import Literature.Probability.RandomPlanarGeometry.SAWUnfolding
import Literature.Probability.RandomPlanarGeometry.SAWBridgeRenewalEquation
import HarnessLib

/-!
# Max-height-monotone unfolding: walks reaching height `H` versus bridges of height `≥ H` (DCH 2013 §2.4; lane «DCH-1.1» K4b)

Topic `Literature/Probability/RandomPlanarGeometry` (continues `SAWUnfolding.lean` — the Hammersley–Welsh unfolding
`Zd.unfold`, its code `Zd.code`, `Zd.unfold_code_injOn`, `Zd.code_mem_finsetsOfSumLE` — and `SAWBridges.lean` /
`SAWBridgeRenewalEquation.lean` — the split `Zd.headWalk`/`Zd.tailWalk` at the last minimum and the gluing `Zd.concatWalk`).

Source: H. Duminil-Copin, A. Hammond, *Self-avoiding walk is sub-ballistic*, Commun. Math. Phys. 324 (2013), §2.4
(arXiv:1205.0401, p. 7): "we use the classical unfolding operation from walks into bridges … noting that
`max{y(γ_k)}` increases at each step, and that the outcome, being an element of SAB, has the property that this maximum
is attained by `k = n`"; N. Madras, G. Slade, *The Self-Avoiding Walk* (1993), §3.1 (Theorem 3.1.1 – Corollary 3.1.6:
split at the last lowest point, unfold the two half-space pieces, concatenate; multiplicity `e^{O(√N)}`).

## What is proved (every dimension `d ≥ 1`; the lane's typed node `MaxHeightUnfolding`, a-idea-2 `Sketch_v8_DCH11.lean`)
* `maxLevel_le_unfold_last` — the unfolding never lowers the maximal height, and the unfolded walk attains it at the end;
* `concat_unfold_height_ge` — for the walks→bridges map `Φ(ω) = unfold(head ω) ⊕ unfold(tail ω)` (an `(n+1)`-step
  bridge), `max_k y(ω_k) ≤ y(Φ(ω)_{n+1})`;
* **`card_reachHeight_le_exp_mul_card_bridges`**: for all `n`, `H`,
  `#{ω ∈ S_n : ∃ k ≤ n, H ≤ y(ω_k)} ≤ e^{8√(n+1)} · #{β ∈ B_{n+1} : H ≤ y(β_{n+1})}` (the map `Φ` together with the cut
  time and the two codes is injective; `(n+1)·#codes² ≤ e^{8√(n+1)}`);
* **`maxHeightUnfolding`** — the node as typed (`∀ d ≥ 2, ∃ C, ∀ n H, … ≤ e^{C√(n+1)} · …`, with `C = 8`).
Tree-twin search: stems `MaxHeight`, `reachHeight`, `unfold_last` → only `apply_le_unfold_last` (used). No twin.
-/

noncomputable section

open Finset Literature.Probability.LatticeModels Literature.Probability.Percolation
open Literature.Combinatorics.Enumerative

namespace Literature.Probability.RandomPlanarGeometry.SAW.Zd

variable {d : ℕ} [NeZero d]

/-! ### The unfolding raises the maximum height to the endpoint -/

/-- Along the iterated unfolding the maximal first coordinate never decreases. [cite: MadrasSlade1993, §3.1, proof of Proposition 3.1.5] -/
theorem maxLevel_le_maxLevel_iterate (n : ℕ) (ω : ℕ → Site d) (k : ℕ) :
    maxLevel n ω ≤ maxLevel n ((unfoldStep n)^[k] ω) := by
  induction k with
  | zero => exact le_rfl
  | succ k ih =>
    rw [Function.iterate_succ_apply']
    exact ih.trans (maxLevel_le_maxLevel_unfoldStep n _)

/-- **The unfolded walk ends at least as high as the original walk ever was**: `y(ω_i) ≤ y(unfold(ω)_n)` for
`i ≤ n`. [cite: DuminilCopinHammond2013, §2.4 ("max{y(γ_k)} increases at each step … attained by k = n")] -/
theorem apply_le_unfold_last_of_le {n : ℕ} {ω : ℕ → Site d} (hω : ω ∈ saws d n) {i : ℕ} (hi : i ≤ n) :
    ω i 0 ≤ unfold n ω n 0 := by
  have h1 : ω i 0 ≤ maxLevel n (unfold n ω) := (apply_le_maxLevel ω hi).trans (maxLevel_le_maxLevel_iterate n ω (n + 1))
  refine h1.trans (maxLevel_le fun j hj => apply_le_unfold_last hω hj)

/-- The endpoint of a bridge is at non-negative height. [cite: MadrasSlade1993, Definition 1.2.4] -/
theorem bridge_last_nonneg {L : ℕ} {β : ℕ → Site d} (hβ : β ∈ bridges d L) : 0 ≤ β L 0 := by
  obtain ⟨hs, hbr⟩ := mem_bridges.1 hβ
  have h0 : β 0 = 0 := (mem_saws.1 hs).1
  rcases Nat.eq_zero_or_pos L with rfl | hL
  · rw [h0]; exact le_rfl
  · have := (hbr L hL le_rfl).1; rw [h0] at this; exact le_of_lt this

/-! ### The walks → bridges map and its height -/

/-- The unfolded head piece: an `(m+1)`-step bridge (`m` = last minimum). [cite: MadrasSlade1993, §3.1, eq. (3.1.7)] -/
theorem unfold_headWalk_mem {n : ℕ} {ω : ℕ → Site d} (hω : ω ∈ saws d n) :
    unfold (lastMin n ω + 1) (headWalk n ω) ∈ bridges d (lastMin n ω + 1) :=
  unfold_mem_bridges (headWalk_mem hω)

/-- The unfolded tail piece: an `(n-m)`-step bridge. [cite: MadrasSlade1993, §3.1, eq. (3.1.7)] -/
theorem unfold_tailWalk_mem {n : ℕ} {ω : ℕ → Site d} (hω : ω ∈ saws d n) :
    unfold (n - lastMin n ω) (tailWalk n ω) ∈ bridges d (n - lastMin n ω) :=
  unfold_mem_bridges (tailWalk_mem hω)

/-- The glued bridge `Φ(ω) = unfold(head ω) ⊕ unfold(tail ω)` is an `(n+1)`-step bridge.
[cite: MadrasSlade1993, §3.1, eq. (3.1.7)] -/
theorem concat_unfold_mem {n : ℕ} {ω : ℕ → Site d} (hω : ω ∈ saws d n) :
    concatWalk (lastMin n ω + 1) (unfold (lastMin n ω + 1) (headWalk n ω)) (unfold (n - lastMin n ω) (tailWalk n ω)) ∈
      bridges d (n + 1) := by
  have hmn := lastMin_le n ω
  refine concatWalk_mem_bridges (by omega) (unfold_headWalk_mem hω) ?_
  rw [show n + 1 - (lastMin n ω + 1) = n - lastMin n ω by omega]
  exact unfold_tailWalk_mem hω

/-- **Height bookkeeping**: the endpoint height of `Φ(ω)` is the sum of the two spans and dominates
`max_k y(ω_k)`. [cite: DuminilCopinHammond2013, §2.4] -/
theorem concat_unfold_height_ge {n : ℕ} {ω : ℕ → Site d} (hω : ω ∈ saws d n) {k : ℕ} (hk : k ≤ n) :
    ω k 0 ≤ concatWalk (lastMin n ω + 1) (unfold (lastMin n ω + 1) (headWalk n ω))
      (unfold (n - lastMin n ω) (tailWalk n ω)) (n + 1) 0 := by
  set m := lastMin n ω with hm
  have hmn : m ≤ n := lastMin_le n ω
  have hH := (mem_halfSpaceWalks.1 (headWalk_mem hω)).1
  have hT := (mem_halfSpaceWalks.1 (tailWalk_mem hω)).1
  have hT0 : unfold (n - m) (tailWalk n ω) 0 = 0 := (mem_saws.1 (unfold_mem_saws hT)).1
  have hend : concatWalk (m + 1) (unfold (m + 1) (headWalk n ω)) (unfold (n - m) (tailWalk n ω)) (n + 1) 0 =
      unfold (m + 1) (headWalk n ω) (m + 1) 0 + unfold (n - m) (tailWalk n ω) (n - m) 0 := by
    rw [show n + 1 = (m + 1) + (n - m) by omega, concatWalk_apply_add _ _ hT0, Pi.add_apply]
  rw [hend]
  have hm0 : ω m 0 ≤ 0 := by
    have := apply_lastMin_le (ω := ω) (n := n) (i := 0) (Nat.zero_le n)
    rw [← hm, (mem_saws.1 hω).1] at this
    simpa using this
  have hA : 0 ≤ unfold (m + 1) (headWalk n ω) (m + 1) 0 := bridge_last_nonneg (unfold_headWalk_mem hω)
  have hB : 0 ≤ unfold (n - m) (tailWalk n ω) (n - m) 0 := bridge_last_nonneg (unfold_tailWalk_mem hω)
  rcases le_or_gt k m with hkm | hkm
  · -- `ω k` is a point of the head piece (index `m + 1 - k ≥ 1`)
    have hpt : headWalk n ω (m + 1 - k) 0 = ω k 0 - ω m 0 + 1 := by
      rw [headWalk_apply hm.symm, if_neg (by omega), min_eq_left (by omega : m + 1 - k ≤ m + 1),
        show m + 1 - (m + 1 - k) = k by omega]
      simp
    have h1 : headWalk n ω (m + 1 - k) 0 ≤ unfold (m + 1) (headWalk n ω) (m + 1) 0 :=
      apply_le_unfold_last_of_le hH (by omega)
    linarith
  · -- `ω k` is a point of the tail piece (index `k - m`)
    have hpt : tailWalk n ω (k - m) 0 = ω k 0 - ω m 0 := by
      rw [tailWalk_apply hm.symm, min_eq_left (by omega : k - m ≤ n - m), show m + (k - m) = k by omega]
      simp
    have h1 : tailWalk n ω (k - m) 0 ≤ unfold (n - m) (tailWalk n ω) (n - m) 0 :=
      apply_le_unfold_last_of_le hT (by omega)
    linarith

/-! ### Counting: the map with its cut time and codes is injective -/

/-- Codes of shorter walks are codes for the longer length. [folklore] -/
private theorem finsetsOfSumLE_mono {a b : ℕ} (h : a ≤ b) : finsetsOfSumLE a ⊆ finsetsOfSumLE b := by
  intro S hS
  rw [mem_finsetsOfSumLE] at hS ⊢
  exact ⟨hS.1, hS.2.trans h⟩

open Classical in
/-- **The counting inequality**: `#{ω ∈ S_n : ∃ k ≤ n, H ≤ y(ω_k)} ≤ (n+1) · #codes(n+1)² · #{β ∈ B_{n+1} : H ≤ y(β_{n+1})}`.
[cite: DuminilCopinHammond2013, §2.4; MadrasSlade1993, §3.1, eq. (3.1.7)] -/
theorem card_reachHeight_le (n : ℕ) (H : ℤ) :
    ((saws d n).filter fun ω => ∃ k ≤ n, H ≤ ω k 0).card ≤
      (n + 1) * (finsetsOfSumLE (n + 1)).card ^ 2 *
        ((bridges d (n + 1)).filter fun β => H ≤ β (n + 1) 0).card := by
  set T := (saws d n).filter fun ω => ∃ k ≤ n, H ≤ ω k 0 with hT
  set B := (bridges d (n + 1)).filter fun β => H ≤ β (n + 1) 0 with hB
  set F := finsetsOfSumLE (n + 1) with hF
  set Θ : (ℕ → Site d) → ℕ × (ℕ → Site d) × Finset ℕ × Finset ℕ := fun ω =>
    (lastMin n ω,
      concatWalk (lastMin n ω + 1) (unfold (lastMin n ω + 1) (headWalk n ω)) (unfold (n - lastMin n ω) (tailWalk n ω)),
      code (lastMin n ω + 1) (headWalk n ω), code (n - lastMin n ω) (tailWalk n ω)) with hΘ
  have hcard : (Finset.range (n + 1) ×ˢ (B ×ˢ (F ×ˢ F))).card = (n + 1) * F.card ^ 2 * B.card := by
    rw [Finset.card_product, Finset.card_product, Finset.card_product, Finset.card_range]; ring
  rw [← hcard]
  refine Finset.card_le_card_of_injOn Θ (fun ω hω => ?_) (fun ω hω ω' hω' h => ?_)
  · -- `Θ` maps into the product
    rw [Finset.mem_coe, hT, Finset.mem_filter] at hω
    obtain ⟨hωs, k, hk, hHk⟩ := hω
    have hmn := lastMin_le n ω
    have hH := (mem_halfSpaceWalks.1 (headWalk_mem hωs)).1
    have hTl := (mem_halfSpaceWalks.1 (tailWalk_mem hωs)).1
    simp only [hΘ, Finset.mem_coe, Finset.mem_product, Finset.mem_range]
    refine ⟨Nat.lt_succ_of_le hmn, ?_, ?_, ?_⟩
    · rw [hB, Finset.mem_filter]
      exact ⟨concat_unfold_mem hωs, hHk.trans (concat_unfold_height_ge hωs hk)⟩
    · exact finsetsOfSumLE_mono (by omega) (code_mem_finsetsOfSumLE hH)
    · exact finsetsOfSumLE_mono (by omega) (code_mem_finsetsOfSumLE hTl)
  · -- injectivity
    rw [Finset.mem_coe, hT, Finset.mem_filter] at hω hω'
    have hωs := hω.1
    have hω's := hω'.1
    simp only [hΘ, Prod.mk.injEq] at h
    obtain ⟨hmm, hcat, hc1, hc2⟩ := h
    obtain ⟨m, hm⟩ : ∃ m, lastMin n ω = m := ⟨_, rfl⟩
    have hm' : lastMin n ω' = m := hmm.symm.trans hm
    have hmn : m ≤ n := hm ▸ lastMin_le n ω
    have hH := (mem_halfSpaceWalks.1 (headWalk_mem hωs)).1
    have hH' := (mem_halfSpaceWalks.1 (headWalk_mem hω's)).1
    have hTl := (mem_halfSpaceWalks.1 (tailWalk_mem hωs)).1
    have hTl' := (mem_halfSpaceWalks.1 (tailWalk_mem hω's)).1
    rw [hm] at hH hTl hcat hc1 hc2
    rw [hm'] at hH' hTl' hcat hc1 hc2
    -- the glued bridge determines the two unfolded pieces
    obtain ⟨hu1, hu2⟩ := concatWalk_injective_pieces (unfold_mem_saws hH) (unfold_mem_saws hTl)
      (unfold_mem_saws hH') (unfold_mem_saws hTl') hcat
    -- the codes then determine the pieces
    have hhead : headWalk n ω = headWalk n ω' :=
      unfold_code_injOn (m + 1) hH hH' (Prod.ext hu1 hc1)
    have htail : tailWalk n ω = tailWalk n ω' :=
      unfold_code_injOn (n - m) hTl hTl' (Prod.ext hu2 hc2)
    -- and `(m, head, tail)` determines `ω` (as in `count_le_sum_halfSpaceCount`)
    obtain ⟨h0, hend, hadj, hinj⟩ := mem_saws.1 hωs
    obtain ⟨h0', hend', hadj', hinj'⟩ := mem_saws.1 hω's
    have hωm : ω m = ω' m := by
      have := congrFun hhead (m + 1)
      rw [headWalk_apply hm, headWalk_apply hm', if_neg (by omega), if_neg (by omega), min_self,
        Nat.sub_self, h0, h0', add_left_inj, zero_sub, zero_sub, neg_inj] at this
      exact this
    funext i
    rcases le_or_gt i m with hi | hi
    · rcases Nat.eq_zero_or_pos (m - i) with h | h
      · have : i = m := by omega
        rw [this, hωm]
      · have := congrFun hhead (m + 1 - i)
        rw [headWalk_apply hm, headWalk_apply hm', if_neg (by omega), if_neg (by omega),
          min_eq_left (by omega : m + 1 - i ≤ m + 1), show m + 1 - (m + 1 - i) = i by omega,
          hωm, add_left_inj, sub_left_inj] at this
        exact this
    · rcases le_or_gt i n with hin | hin
      · have := congrFun htail (i - m)
        rw [tailWalk_apply hm, tailWalk_apply hm', min_eq_left (by omega : i - m ≤ n - m),
          show m + (i - m) = i by omega, hωm, sub_left_inj] at this
        exact this
      · have := congrFun htail (n - m)
        rw [tailWalk_apply hm, tailWalk_apply hm', min_self, show m + (n - m) = n by omega, hωm,
          sub_left_inj] at this
        rw [hend i hin.le, hend' i hin.le, this]

/-- `(n+1) · #codes(n+1)² ≤ e^{8√(n+1)}`. [cite: MadrasSlade1993, §3.1, eq. (3.1.5) (elementary multiplicity bound)] -/
theorem mult_le_exp (n : ℕ) :
    ((n + 1 : ℕ) : ℝ) * ((finsetsOfSumLE (n + 1)).card : ℝ) ^ 2 ≤ Real.exp (8 * Real.sqrt ((n : ℝ) + 1)) := by
  have hc := card_finsetsOfSumLE_le_exp (n + 1)
  push_cast at hc
  have hs0 : 0 ≤ Real.sqrt ((n : ℝ) + 1) := Real.sqrt_nonneg _
  -- `n + 1 = (√(n+1))² ≤ e^{2√(n+1)}`
  have h1 : ((n : ℝ) + 1) ≤ Real.exp (2 * Real.sqrt ((n : ℝ) + 1)) := by
    have hsq : ((n : ℝ) + 1) = Real.sqrt ((n : ℝ) + 1) ^ 2 := by
      rw [Real.sq_sqrt (by positivity)]
    have he : Real.sqrt ((n : ℝ) + 1) ≤ Real.exp (Real.sqrt ((n : ℝ) + 1)) := by
      have := Real.add_one_le_exp (Real.sqrt ((n : ℝ) + 1)); linarith
    calc ((n : ℝ) + 1) = Real.sqrt ((n : ℝ) + 1) ^ 2 := hsq
      _ ≤ Real.exp (Real.sqrt ((n : ℝ) + 1)) ^ 2 := pow_le_pow_left₀ hs0 he 2
      _ = Real.exp (2 * Real.sqrt ((n : ℝ) + 1)) := by rw [← Real.exp_nat_mul]; norm_num
  have h2 : ((finsetsOfSumLE (n + 1)).card : ℝ) ^ 2 ≤ Real.exp (3 * Real.sqrt ((n : ℝ) + 1)) ^ 2 :=
    pow_le_pow_left₀ (Nat.cast_nonneg _) hc 2
  calc ((n + 1 : ℕ) : ℝ) * ((finsetsOfSumLE (n + 1)).card : ℝ) ^ 2
      ≤ Real.exp (2 * Real.sqrt ((n : ℝ) + 1)) * Real.exp (3 * Real.sqrt ((n : ℝ) + 1)) ^ 2 := by
        push_cast
        exact mul_le_mul h1 h2 (by positivity) (Real.exp_nonneg _)
    _ = Real.exp (8 * Real.sqrt ((n : ℝ) + 1)) := by
        rw [← Real.exp_nat_mul, ← Real.exp_add]; congr 1; push_cast; ring

open Classical in
/-- **Walks reaching height `H` versus bridges of height `≥ H`**: for all `n` and `H`,
`#{ω ∈ S_n : ∃ k ≤ n, H ≤ y(ω_k)} ≤ e^{8√(n+1)} · #{β ∈ B_{n+1} : H ≤ y(β_{n+1})}`.
[cite: DuminilCopinHammond2013, §2.4 (max-height-monotone unfolding; quantitative form)] -/
theorem card_reachHeight_le_exp_mul_card_bridges (n : ℕ) (H : ℤ) :
    (((saws d n).filter fun ω => ∃ k ≤ n, H ≤ ω k 0).card : ℝ) ≤
      Real.exp (8 * Real.sqrt ((n : ℝ) + 1)) * (((bridges d (n + 1)).filter fun β => H ≤ β (n + 1) 0).card : ℝ) := by
  have h := card_reachHeight_le (d := d) n H
  have h' : (((saws d n).filter fun ω => ∃ k ≤ n, H ≤ ω k 0).card : ℝ) ≤
      ((n + 1 : ℕ) : ℝ) * ((finsetsOfSumLE (n + 1)).card : ℝ) ^ 2 *
        (((bridges d (n + 1)).filter fun β => H ≤ β (n + 1) 0).card : ℝ) := by
    exact_mod_cast h
  exact h'.trans (mul_le_mul_of_nonneg_right (mult_le_exp n) (Nat.cast_nonneg _))

open Classical in
/-- **K4b — the lane's typed node `MaxHeightUnfolding` (a-idea-2 `Sketch_v8_DCH11.lean`, body verbatim), with `C = 8`.**
[cite: DuminilCopinHammond2013, §2.4 (max-height-monotone unfolding; quantitative form)] -/
theorem maxHeightUnfolding :
    ∀ (d : ℕ) [NeZero d], 2 ≤ d → ∃ C : ℝ, ∀ (n : ℕ) (H : ℤ),
      (((saws d n).filter fun ω => ∃ k ≤ n, H ≤ ω k 0).card : ℝ) ≤
        Real.exp (C * Real.sqrt ((n : ℝ) + 1)) *
          (((bridges d (n + 1)).filter fun ω => H ≤ ω (n + 1) 0).card : ℝ) := by
  intro d _ _
  exact ⟨8, fun n H => card_reachHeight_le_exp_mul_card_bridges n H⟩

end Literature.Probability.RandomPlanarGeometry.SAW.Zd

end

What is being asked
Only the lines from the one containing "maxLevel n ω" through the one containing "refine concatWalk_mem_bridges (by" are to be retyped, both boundary lines included, with no other material.

Solved problem
    maxLevel n ω ≤ maxLevel n ((unfoldStep n)^[k] ω) := by
  induction k with
  | zero => exact le_rfl
  | succ k ih =>
    rw [Function.iterate_succ_apply']
    exact ih.trans (maxLevel_le_maxLevel_unfoldStep n _)

/-- **The unfolded walk ends at least as high as the original walk ever was**: `y(ω_i) ≤ y(unfold(ω)_n)` for
`i ≤ n`. [cite: DuminilCopinHammond2013, §2.4 ("max{y(γ_k)} increases at each step … attained by k = n")] -/
theorem apply_le_unfold_last_of_le {n : ℕ} {ω : ℕ → Site d} (hω : ω ∈ saws d n) {i : ℕ} (hi : i ≤ n) :
    ω i 0 ≤ unfold n ω n 0 := by
  have h1 : ω i 0 ≤ maxLevel n (unfold n ω) := (apply_le_maxLevel ω hi).trans (maxLevel_le_maxLevel_iterate n ω (n + 1))
  refine h1.trans (maxLevel_le fun j hj => apply_le_unfold_last hω hj)

/-- The endpoint of a bridge is at non-negative height. [cite: MadrasSlade1993, Definition 1.2.4] -/
theorem bridge_last_nonneg {L : ℕ} {β : ℕ → Site d} (hβ : β ∈ bridges d L) : 0 ≤ β L 0 := by
  obtain ⟨hs, hbr⟩ := mem_bridges.1 hβ
  have h0 : β 0 = 0 := (mem_saws.1 hs).1
  rcases Nat.eq_zero_or_pos L with rfl | hL
  · rw [h0]; exact le_rfl
  · have := (hbr L hL le_rfl).1; rw [h0] at this; exact le_of_lt this

/-! ### The walks → bridges map and its height -/

/-- The unfolded head piece: an `(m+1)`-step bridge (`m` = last minimum). [cite: MadrasSlade1993, §3.1, eq. (3.1.7)] -/
theorem unfold_headWalk_mem {n : ℕ} {ω : ℕ → Site d} (hω : ω ∈ saws d n) :
    unfold (lastMin n ω + 1) (headWalk n ω) ∈ bridges d (lastMin n ω + 1) :=
  unfold_mem_bridges (headWalk_mem hω)

/-- The unfolded tail piece: an `(n-m)`-step bridge. [cite: MadrasSlade1993, §3.1, eq. (3.1.7)] -/
theorem unfold_tailWalk_mem {n : ℕ} {ω : ℕ → Site d} (hω : ω ∈ saws d n) :
    unfold (n - lastMin n ω) (tailWalk n ω) ∈ bridges d (n - lastMin n ω) :=
  unfold_mem_bridges (tailWalk_mem hω)

/-- The glued bridge `Φ(ω) = unfold(head ω) ⊕ unfold(tail ω)` is an `(n+1)`-step bridge.
[cite: MadrasSlade1993, §3.1, eq. (3.1.7)] -/
theorem concat_unfold_mem {n : ℕ} {ω : ℕ → Site d} (hω : ω ∈ saws d n) :
    concatWalk (lastMin n ω + 1) (unfold (lastMin n ω + 1) (headWalk n ω)) (unfold (n - lastMin n ω) (tailWalk n ω)) ∈
      bridges d (n + 1) := by
  have hmn := lastMin_le n ω
  refine concatWalk_mem_bridges (by omega) (unfold_headWalk_mem hω) ?_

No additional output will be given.